Okay. I just feel so mean. When he isn't in his kennel he likes to sleep on the couch(he has his own section where he is allowed) so him sleeping in the hard kennel breaks my heart. I guess I need to stop being such a softy. lol. He doesn't pee anywhere else. I can't even remember his last accident. Thank you for sharing your knowledge.


----------



## chelle (Feb 1, 2009)

Yes, don't worry about it. I haven't put anything soft in the kennel for months, due to the same thing and concerns he'd chew it.


----------



## doggiedad (Dec 2, 2007)

don't put the blanket in his crate. your
dog will be fine without a blanket in his crate.
does your dog pee in the crate when the blanket
isn't there? how often are you taking your
dog out?


----------



## Caitydid255 (Aug 28, 2010)

I felt horrible when I removed all the blankets from Freyja's crate after she went through a shredding phase.

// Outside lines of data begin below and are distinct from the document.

import Summits.BirchSwinnertonDyer.Rank1Residual.Additive.RamifiedSevenGenusPartnerFP1Exact
import Summits.BirchSwinnertonDyer.Rank1Residual.Additive.RamifiedSevenGenusKatoExpUnitLawsOfFP1
import HarnessLib

set_option autoImplicit false

/-!
# `𝒞₇` genus road (crux `EllipticUnitValueSevenOfGZK`, K7r), (K-2★) part 2/3: KATO'S 7-ADIC ★-VALUE LAW ON A RECORD-FED PINNED FRAME
# **WITH ITS PERIOD POSITION** — g35's `PinnedKatoGenusFrame.unitLaws_of_FP1` re-run on F-P1-EXACT′, plus the position equation `R`

Cell bsd-cm, seat bsd-cm-k-ty1 g36; pen D1172 (2)/D1173 (letter (R-a)); critic NOTE #39 (B).  PURE KERNEL (theorems only; g35's proof COPIED,
the landed file untouched).  Inputs as in part 1 (`hFP1x`, `hTA2`, `hCMT`, `hMP`, `hLev`, `hR`).

THE POSITION BOOKKEEPING (pen D1172 (2): displayed line by line; each line is a `have` of the proof).  Part 1 delivers, at ONE realised family
of the member, (P) `(7^{a₁}M) • zOne = (u₁ 7^{a₂} 7^k) • y` (`a₁ = (−e₁)⁺`, `a₂ = e₁⁺`, `e₁ := v₇(perRatio/(q·q⁻))`, `plusPeriod nf = perRatio·Ω_W`),
(F) F-P1-EXACT′'s class identity at the partner read on the member, and (E″).  g35's witnesses (unchanged): `uStar := u₁·w⁻¹`, `e′ := a₁ + j`,
`(α₀′, α₁′) := 7^{a₂+k+t}·ν_u⁻¹·(uα₀, ∓u²α₁)`, `u := D₃.u = e ∈ ℤ₇ˣ`, `ν := (uα₀)² + 7(u²α₁)² = ν_u·7^j`.  THEN:
  (1) `v₇(α₀′² + 7α₁′²) = 2(a₂ + k + t) + j`            (`α₀′² + 7α₁′² = (ν_u⁻¹·7^{a₂+k+t})²·ν`, `ε² = 1`; `v₇(unit) = 0`, `v₇(7) = 1`);
  (2) `j = v₇(α₀² + 7α₁²)`                              (parity lemma of part 1: `v((ux)² + 7(u²y)²) = v(x² + 7y²)`; NOTE #33 (d) anisotropy:
                                                          `v(x²)` is even, `v(7y²)` odd, they never cancel);
  (3) `v₇(α₀² + 7α₁²) = 2t + 2e₂ − v₇(Nm κ′)`           ((E) of EXACT′ at the partner, `e₂ := v₇(ϖ/(q·q⁻))`, `plusPeriod nf = ϖ·Ω_{W₂}`);
  (4) `a₂ − a₁ = e₁`, `e₁ − e₂ = v₇(perRatio/ϖ) = v₇(r)` for ANY `r ∈ ℚ` with `r·Ω_W = Ω_{W₂}` ((3)+(4) = part 1's (E″));
  (R) `v₇(α₀′² + 7α₁′²) − 2e′ = 2(a₂ − a₁) + 2k + 2t − j = 2·Φ.k + 2·v₇(r) + v₇(Nm κ′)`.
So `R := 2 * (Φ.k : ℤ) + 2 * padicValRat 7 r + padicValRat 7 (Algebra.norm ℚ κ')` — explicit in the frame integer `Φ.k`, the real-period ratio
`r` of the `ℚ`-isogeny pair `(W, D₃.W₂)` (∀-antecedent `(r : ℝ) * W.realPeriodRat = D₃.W₂.realPeriodRat`; in truth a `7`-unit — print, not
kernel, pen D1173 (2)(ii)) and EXACT′'s Betti number `κ′` of the partner (∀-antecedents `L, lam0, κ′` = EXACT′'s clause read at `D₃.W₂` through the
frame's `Kcm, ι₀, s`); `Φ.a`-free.  (S-P) (pen, touch (12)) is then `2 * padicValRat 7 r + padicValRat 7 (Algebra.norm ℚ κ') ≤ (Φ.a : ℤ)`.

HONEST LABEL: kernel theorems CONDITIONAL on the displayed named facts (`hFP1x` F-P1-EXACT′, `hTA2` (T-A2)′, `hCMT`, `hMP`, `hLev`) and on
the stub's `hR`; the Betti data and `r` are ∀-antecedents, NOT shown to exist here (their existence and the bound `R ≤ 2Φ.k + Φ.a` are the
pen's research stub (S-P) = LEMMA P); (S-★′) needs in addition the rigidity (T-R); these files close NO stub by themselves;
stmt-BirchSwinnertonDyer-19945 stays OPEN (zp v22 21191cec33e1747a, 4 sorries); `X12.CMRamifiedSeven` is NOT proved; no summit statement is
proved by this seat; BSD is claimed for no curve.

## References
* K. Kato, Astérisque 295 (2004): Thm. 12.5 (1) (p. 221), §13.9 and Lemma 13.10 (1) (p. 230), Prop. 15.9 (15.9.1) (pp. 258–259), Lemma 15.11 (2)
  (pp. 261–262), (15.12.1) (p. 263), 15.14 (p. 264), (15.16.1) (p. 265). [Kato2004Asterisque]
* T. Dokchitser, V. Dokchitser, Trans. AMS 367 (2015), §4 Lemma 10–11. [DokchitserDokchitser2015LocalInvariants]
* J. H. Silverman, *AEC* (2009), Thm. VI.5.1, Prop. VI.3.6 (b), C.16. [SilvermanAEC2009]   L. Washington (1997), Thm. 7.3, §13.2. [Washington1997]
* Tree: g35 `Additive/RamifiedSevenGenusPartnerFP1.lean` (p826701), `Additive/RamifiedSevenGenusKatoExpUnitLawsOfFP1.lean` (p826824);
  `Kato2004/EllipticUnitZetaClassComparisonExactScaled.lean` (p828201), `Kato2004/DefinedExpStarBodyIsogenyTransportNeron.lean` (p828320),
  `DokchitserDokchitser2015/PadicLogIsogenyInvariance.lean` (p827831); zp v22 `Cruxes/EllipticUnitValueSevenOfGZK/Lines/kato_perrin_riou_zp.lean` l.985–1025.
-/

noncomputable section

open scoped NumberField TensorProduct
open WeierstrassCurve Field NumberField IsDedekindDomain
open Literature.NumberTheory.IwasawaTheory
open Literature.NumberTheory.GaloisRepresentations Literature.NumberTheory.GaloisRepresentations.LocalWeilDatum
open Literature.NumberTheory.EllipticCurves
open Literature.NumberTheory.EllipticCurves.Rank1Residual
open Literature.NumberTheory.EllipticCurves.IwasawaAlgebra
open Literature.NumberTheory.EllipticCurves.Kato2004
open Literature.NumberTheory.EllipticCurves.ModularForms
open Literature.NumberTheory.ComplexMultiplication.EllipticUnits
open Summit.BirchSwinnertonDyer.Rank1Residual

namespace Summit.BirchSwinnertonDyer.Rank1Residual.Additive.GenusSeven

/-! ## §2 ★★ The ★-value law WITH POSITION on a pinned frame fed by a record -/

section Frame

variable {W : WeierstrassCurve ℚ} [W.IsElliptic] [W.IsGloballyMinimal] [Fact (Nat.Prime 7)]
  [ContinuousSMul ℤ_[7] (W.tateModule 7)] {K : ZpExtension ℚ 7} {hK : K.IsCyclotomic}
  {γ : Field.absoluteGaloisGroup ℚ} {I : IwasawaH1Data W 7 K γ}
  {F : GenusFrame} {θu : ∀ n : ℕ, globalUnitsOf (F.layer n)} {d : GenusDatum F θu}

It didn't seem to bother her at all, in fact she started to go into the crate on her own to sleep once the blankets were removed. To this day she prefers to sleep on the wood or tile floor as opposed to her bed or on a carpet.


----------



## MrsDraper (Nov 14, 2011)

Oh he only pees in his kennel if/when there are blankets in it. He doesn't go potty anywhere in the house. We have a doggy door and since he doesn't chew on anything he has free roam of the house except for when he goes in the kennel to sleep.


----------